TASK PROMPT:
Set down the material exactly as given, please, from its first line through the line that includes "of the hypothesis".

DATA SHOWN:
/-- **Matching predicate**: the numeric datum `D` *is the Hasse–Weil datum of `Hⁱ(X)`* for the
smooth projective `X/K`, with respect to étale realizations `E ℓ` (all primes `ℓ`),
Betti–Hodge data `Bℂ` over `ℂ` and archimedean sign data `S` (Serre 1970, §§2–4):
* the weight is `i`;
* for every `ℓ`, the rank is `dim_{ℚ_ℓ} Hⁱ_ℓ(X)`;
* for every `ℓ` and every finite place `v ∤ ℓ`, `P_v` (mapped to `ℚ_ℓ[T]`) is
  `det(1 - F_v T | Hⁱ_ℓ(X)^{I_v})` (`EtaleRealization.localEulerFactorAt`) and `f(v)` is the
  Artin conductor exponent of `Hⁱ_ℓ(X)` at `v` (G09 `GaloisRep.artinConductorExponent`) — in
  particular `ℓ`-independence and integrality (Serre's C₇, C₈) are part of the hypothesis
  (the guard `v ∤ ℓ` also avoids the documented junk of `artinConductorExponent` at `v ∣ ℓ`;
  every `v` is covered by some `ℓ`);
* for every embedding `σ : K →+* ℂ` the Hodge numbers of the archimedean datum at the place of
  `σ` are those of the Hodge structure `Bℂ.hodge (hbc σ hX) i` on `Hⁱ(X_σ)`,
  `X_σ = (baseChangeHom σ).obj X`, smooth projective of dimension `n` by the upstream named fact
  `hbc : IsSmoothProjective.baseChangeHom` (`BaseChange.lean`; Hartshorne III.10.1(b),
  II.4.8(c)), threaded as an explicit hypothesis parameter (consistent for `σ` and `σ̄`, which
  define the same place, by Hodge symmetry);
* for every **real** embedding `σ` the signs `h^{p,+}` of the archimedean datum at the place of
  `σ` are `S.hPlus σ hX i p` (and then `h^{p,-}` is forced by the sum rule of `HodgeGammaDatum`);
  at complex places `h^{p,±}` are not consumed by the `Γ`-factor and are left free.
Consequently all data `D` matching a given `(E, Bℂ, S, X, i)` have the same `LSeries`, `conductor`,
`gammaFactor` and `completedLFunction`, so that consumers may quantify `∀ D, IsHasseWeilDataFor
… D → …` (as **lang.S06** does) without the statement becoming refutable through a wrong choice
of archimedean signs (review of v0: with `h^{p,±}` free, `H²(ℙ¹_ℚ)` admits both `Γ_ℝ(s-1)` and
`Γ_ℝ(s)` as `Γ`-factor and only the first satisfies a functional equation). [cite: Serre1970, §§2–4] -/
def IsHasseWeilDataFor (hbc : IsSmoothProjective.baseChangeHom (k := K) (L := ℂ))
    (E : ∀ (ℓ : ℕ) [Fact ℓ.Prime], EtaleRealization K ℓ)
    (Bℂ : BettiHodgeData ℂ) (S : ArchSignData K) ⦃n : ℕ⦄ (X : SchemeOver K)
    (hX : IsSmoothProjective n X) (i : ℕ) (D : HasseWeilData K) : Prop :=
  D.weight = i ∧
    (∀ (ℓ : ℕ) [Fact ℓ.Prime], D.rank = finrank ℚ_[ℓ] ((E ℓ).V X i)) ∧
    (∀ (ℓ : ℕ) [Fact ℓ.Prime] (v : HeightOneSpectrum (𝓞 K)), (ℓ : 𝓞 K) ∉ v.asIdeal →
      (D.localFactor v).map (Int.castRingHom ℚ_[ℓ]) = (E ℓ).localEulerFactorAt X i v ∧
        D.conductorExp v = Literature.NumberTheory.GaloisRepresentations.GaloisRep.artinConductorExponent v ((E ℓ).galoisRep X i)) ∧
    (∀ (σ : K →+* ℂ) (p q : ℤ), (D.gammaData (InfinitePlace.mk σ)).hodge (p, q) =
      (Bℂ.hodge (hbc σ hX) i).hodgeNumber p q) ∧
    ∀ σ : K →+* ℂ, (InfinitePlace.mk σ).IsReal →
      ∀ p : ℤ, (D.gammaData (InfinitePlace.mk σ)).hPlus p = S.hPlus σ hX i p

/-- Two Hasse–Weil data matching the same `(E, Bℂ, S, X, i)` have the same archimedean
`Γ`-factor: at complex places `gammaFactorComplex` depends only on the Hodge numbers, and at
real places `gammaFactorReal` depends on the Hodge numbers and `h^{p,+}` (both pinned) and on
`h^{p,-} = h^{p,p} - h^{p,+}` (sum rule). This is the point of the parameter `S`
(Serre 1970, §3.2). Proved (every infinite place is `InfinitePlace.mk σ`,
`InfinitePlace.mk_embedding`). [cite: Serre1970, §3.2] -/
theorem IsHasseWeilDataFor.gammaFactor_eq {hbc : IsSmoothProjective.baseChangeHom (k := K) (L := ℂ)}
    {E : ∀ (ℓ : ℕ) [Fact ℓ.Prime], EtaleRealization K ℓ}
    {Bℂ : BettiHodgeData ℂ} {S : ArchSignData K} {n : ℕ} {X : SchemeOver K}
    {hX : IsSmoothProjective n X} {i : ℕ} {D D' : HasseWeilData K}
    (hD : IsHasseWeilDataFor hbc E Bℂ S X hX i D) (hD' : IsHasseWeilDataFor hbc E Bℂ S X hX i D') :
    D.gammaFactor = D'.gammaFactor := by
  obtain ⟨-, -, -, hH, hP⟩ := hD
  obtain ⟨-, -, -, hH', hP'⟩ := hD'
  have hodge_eq : ∀ w : InfinitePlace K, (D.gammaData w).hodge = (D'.gammaData w).hodge := by
    intro w
    ext ⟨p, q⟩
    rw [← InfinitePlace.mk_embedding w, hH, hH']
  funext s
  unfold HasseWeilData.gammaFactor
  refine Finset.prod_congr rfl fun w _ ↦ ?_
  split_ifs with hw
  · have hw' : (InfinitePlace.mk w.embedding).IsReal := by rwa [InfinitePlace.mk_embedding]
    have hPlus_eq : (D.gammaData w).hPlus = (D'.gammaData w).hPlus := by
      ext p
      have h₁ := hP w.embedding hw' p
      have h₂ := hP' w.embedding hw' p
      rw [InfinitePlace.mk_embedding] at h₁ h₂
      rw [h₁, h₂]
    have hMinus_eq : (D.gammaData w).hMinus = (D'.gammaData w).hMinus := by
      ext p
      have h₁ := (D.gammaData w).hPlus_add_hMinus p
      have h₂ := (D'.gammaData w).hPlus_add_hMinus p
      rw [hodge_eq w, hPlus_eq, ← h₂] at h₁
      exact Nat.add_left_cancel h₁
    simp only [HodgeGammaDatum.gammaFactorReal, hodge_eq w, hPlus_eq, hMinus_eq]
  · simp only [HodgeGammaDatum.gammaFactorComplex, hodge_eq w]

end Matching

end Literature.AlgebraicGeometry.Motives

end
/-!
# X11b · S29 K3 (T4): the transport `ℂ_{ℚ_p} ≅ ℂ_[p]` between the tree's completed algebraic closure
# of the local field `ℚ_[p]` and Mathlib's `PadicComplex` (every prime `p`; theorems only)

HONEST FRAMING (cell `b2b-bsdres`, run/shared/lean/b2b/bsd-rank1-residual/, verbatim in every
file): the goal of the cell is to DELETE the COMBINATION-SHAPED residual classes of the
Birch–Swinnerton-Dyer formula for ALL analytic-rank `≤ 1` elliptic curves over `ℚ` — assembled
STRICTLY from published theorems — so that the rank-`≤ 1` remainder becomes exactly the
CONSTRUCTION-SHAPED classes, which are TYPED, NOT attempted. This is not "finishing BSD". Team
`x11b3` = N8/O2 (X11b at `p = 3`): research routes; nothing booked; no label change; O2 OPEN; the
node of record `Three.HsiehDescentAt₃` is UNCHANGED by this file (sub-target S29 RE-EXPRESSES (t)
⟸ (VR); lead GEN 8 R9-8 / R9-21 / R9-25).

PROVENANCE: S29 kernel package K3 = [T2 T3 T4 T5] (x11b3-p7's `K4-PLAN.md`, r2's (T′), lead R9-25),
item (T4) 'transport', seat `b2b-bsdres-x11b3-p1` GEN 3 (`HOME/b2b-bsdres-x11b3-p1/gen3/K3-INVENTORY.md`).
The p-adic Hodge theory of the tree (Tate's theorem `TateTwistInvariants`, Ax–Sen–Tate
`AxSenTateRelative`, Lang `UnramifiedPeriodMatrix`, the embedding `maxUnramifiedCompletion.toC`) lives
on `ℂ_F = PAdicHodge.CompletedAlgClosure F`, the completion of the synonym
`NormedAlgClosure F := AlgebraicClosure F` for the VALUATION norm of the local field `F`
(`IsNonarchimedeanLocalField.nontriviallyNormedField F`, a non-canonical rank-one choice), whereas
the node `Three.HsiehDescentAt₃` speaks Mathlib's `PadicAlgCl p ⊂ ℂ_[p] ⊃ PadicComplexInt p ⊃
unrIntegers p`. For `F = ℚ_[p]` (a local field by the tree THEOREM
`Padic.isNonarchimedeanLocalField_holds`, supplied by consumers through the instance binder
`[IsNonarchimedeanLocalField ℚ_[p]]`) the two completions are canonically isomorphic; this file
proves it, with the norm law and the compatibilities a consumer needs. NO definition is introduced:
the isomorphism is delivered as an `∃` with a characterising property and a uniqueness theorem.

## What is proved

* §1 `exists_algNorm_algebraMap_eq_norm_rpow` — on `ℚ_[p]` the tree's valuation norm (written
  `algNorm ℚ_[p] ∘ algebraMap`, so that no second norm instance on `ℚ_[p]` is named) is a positive
  power `‖x‖ ^ c` of Mathlib's `p`-adic norm (both are absolute values defining the topology of
  `ℚ_[p]`; Mathlib `AbsoluteValue.isEquiv_of_lt_one_imp`, `isEquiv_iff_exists_rpow_eq`).
* §2 `exists_algNorm_eq_norm_rpow` — on `ℚ̄_p = AlgebraicClosure ℚ_[p]` the tree's `algNorm ℚ_[p]`
  is the same power of Mathlib's spectral norm of `PadicAlgCl p` (uniqueness of the extension of a
  complete absolute value, Mathlib `spectralNorm_unique_field_norm_ext`),
  `exists_norm_normedAlgClosure_eq_norm_rpow`; `continuous_algEquiv` — `ℚ_[p]`-automorphisms of
  `PadicAlgCl p` are continuous (isometries) for Mathlib's norm.
* §3 **`exists_ringEquiv_padicComplex`** — there are `c > 0` and a ring isomorphism
  `e : CompletedAlgClosure ℚ_[p] ≃+* ℂ_[p]` extending the identity of `ℚ̄_p`
  (`e ↑x = ↑(toAlgClosure x)`), with `‖e z‖ = ‖z‖ ^ c`, `e` and `e⁻¹` uniformly continuous
  (Mathlib `UniformSpace.Completion.mapRingEquiv`; pattern of the tree's
  `CompletedAlgClosureBaseChange.exists_completedAlgClosure_ringEquiv`).
* §5 `exists_continuous_ringHom_padicComplex_extending`, `ringHom_padicComplex_ext` — each
  `σ ∈ Γ_{ℚ_p}` acts on `ℂ_[p]` by the unique continuous ring endomorphism `T_σ = e ∘ σ ∘ e⁻¹`
  extending `σ` on `ℚ̄_p` (the currency of x11b3-p7's K4 interfaces).
* §4 consumer lemmas for ANY continuous `e` extending the identity: uniqueness
  (`ringEquiv_padicComplex_unique`), the Galois compatibility on `ℚ̄_p`
  (`ringEquiv_padicComplex_smul_coe`), `e ∘ algebraMap`, and the unit-ball / unit-sphere
  transfer under a norm law `‖e z‖ = ‖z‖ ^ c`.

References: [NeukirchANT1999] Ch. II (3.3), (4.8); [FontaineOuyang2022] §3.1 (`C = \widehat{K̄}`).
Mathlib: `NumberTheory/Padics/Complex` (`PadicAlgCl`, `PadicComplex`), `Analysis/AbsoluteValue/Equivalence`,
`Analysis/Normed/Unbundled/SpectralNorm`.
-/

noncomputable section

open Field ValuativeRel UniformSpace Filter
open scoped Topology

namespace Summit.BirchSwinnertonDyer.Rank1Residual.X11b.PadicComplexTransport

open Literature.NumberTheory.PAdicHodge
open Literature.NumberTheory.GaloisRepresentations
open Literature.NumberTheory.GaloisRepresentations.IsNonarchimedeanLocalField

variable {p : ℕ} [Fact p.Prime] [IsNonarchimedeanLocalField ℚ_[p]]

/-! ### §1 The two absolute values of `ℚ_[p]` -/

variable (p) in
/-- **The valuation norm of the local field `ℚ_[p]` is a positive power of the `p`-adic norm.**
The tree's absolute value of `ℚ_[p]` is `x ↦ algNorm ℚ_[p] (algebraMap x)` (the spectral norm
`algNorm` restricted along `ℚ_[p] → ℚ̄_p` IS the valuation norm
`IsNonarchimedeanLocalField.nontriviallyNormedField ℚ_[p]`, tree `algNorm_algebraMap`; we use this
explicit function so that no second norm instance on `ℚ_[p]` is ever named); there is a real `c > 0`
with `algNorm ℚ_[p] (algebraMap x) = ‖x‖ ^ c` for all `x`, `‖·‖` Mathlib's norm. Proof:
`‖x‖ < 1 ⇒ v(x) < 1` (Mathlib's `Padic.mulValuation` and the valuative relation it defines) `⇒` the
valuation norm of `x` is `< 1`; for two absolute values this forces equivalence, i.e. one is a
positive power of the other (Neukirch II (3.3); Mathlib `AbsoluteValue.isEquiv_of_lt_one_imp`,
`isEquiv_iff_exists_rpow_eq`). [cite: NeukirchANT1999, Ch. II (3.3)] -/
theorem exists_algNorm_algebraMap_eq_norm_rpow :
    ∃ c : ℝ, 0 < c ∧ ∀ x : ℚ_[p],
      algNorm ℚ_[p] (algebraMap ℚ_[p] (PadicAlgCl p) x) = ‖x‖ ^ c := by
  -- Mathlib's norm as an absolute value, nontrivial at `p`
  have hv : (NormedField.toAbsoluteValue ℚ_[p]).IsNontrivial :=
    ⟨p, Nat.cast_ne_zero.2 (Fact.out : p.Prime).ne_zero, (Padic.norm_p_lt_one (p := p)).ne⟩
  -- the valuation norm as an absolute value, through `algNorm ∘ algebraMap`
  obtain ⟨w, hw⟩ : ∃ w : AbsoluteValue ℚ_[p] ℝ, ∀ x,
      w x = algNorm ℚ_[p] (algebraMap ℚ_[p] (PadicAlgCl p) x) :=
    ⟨{ toFun := fun x => algNorm ℚ_[p] (algebraMap ℚ_[p] (PadicAlgCl p) x),
        map_mul' := fun x y => by simp only [map_mul, algNorm_mul],
        nonneg' := fun x => algNorm_nonneg _,
        eq_zero' := fun x => by
          show algNorm ℚ_[p] (algebraMap ℚ_[p] (PadicAlgCl p) x) = 0 ↔ x = 0
          rw [algNorm_eq_zero_iff, map_eq_zero],
        add_le' := fun x y => by
          show algNorm ℚ_[p] (algebraMap ℚ_[p] (PadicAlgCl p) (x + y)) ≤
            algNorm ℚ_[p] (algebraMap ℚ_[p] (PadicAlgCl p) x) +
              algNorm ℚ_[p] (algebraMap ℚ_[p] (PadicAlgCl p) y)
          rw [map_add]
          exact (algNorm_add_le _ _).trans
            (max_le (le_add_of_nonneg_right (algNorm_nonneg _))
              (le_add_of_nonneg_left (algNorm_nonneg _))) },
      fun _ => rfl⟩
  -- `‖x‖ < 1 ⇒ w x < 1`
  have hlt : ∀ x : ℚ_[p], NormedField.toAbsoluteValue ℚ_[p] x < 1 → w x < 1 := by
    intro x hx
    change ‖x‖ < 1 at hx
    have h1 : _root_.Padic.mulValuation x < 1 := by
      have h := Padic.norm_lt_norm_iff_mulValuation_lt p x 1
      rw [norm_one, map_one] at h
      exact h.1 hx
    have h2 : valuation ℚ_[p] x < 1 :=
      ((ValuativeRel.isEquiv (valuation ℚ_[p]) (_root_.Padic.mulValuation (p := p))).lt_one_iff_lt_one).2 h1
    rw [hw, algNorm_algebraMap]
    exact (IsNonarchimedeanLocalField.norm_lt_one_iff ℚ_[p] x).2 h2
  obtain ⟨c, hc, hcw⟩ := AbsoluteValue.isEquiv_iff_exists_rpow_eq.1
    (AbsoluteValue.isEquiv_of_lt_one_imp hv hlt)
  refine ⟨c, hc, fun x => ?_⟩
  rw [← hw x]
  exact ((congrFun hcw x).symm : w x = NormedField.toAbsoluteValue ℚ_[p] x ^ c)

TASK OUTPUT:
/-- **Matching predicate**: the numeric datum `D` *is the Hasse–Weil datum of `Hⁱ(X)`* for the
smooth projective `X/K`, with respect to étale realizations `E ℓ` (all primes `ℓ`),
Betti–Hodge data `Bℂ` over `ℂ` and archimedean sign data `S` (Serre 1970, §§2–4):
* the weight is `i`;
* for every `ℓ`, the rank is `dim_{ℚ_ℓ} Hⁱ_ℓ(X)`;
* for every `ℓ` and every finite place `v ∤ ℓ`, `P_v` (mapped to `ℚ_ℓ[T]`) is
  `det(1 - F_v T | Hⁱ_ℓ(X)^{I_v})` (`EtaleRealization.localEulerFactorAt`) and `f(v)` is the
  Artin conductor exponent of `Hⁱ_ℓ(X)` at `v` (G09 `GaloisRep.artinConductorExponent`) — in
  particular `ℓ`-independence and integrality (Serre's C₇, C₈) are part of the hypothesis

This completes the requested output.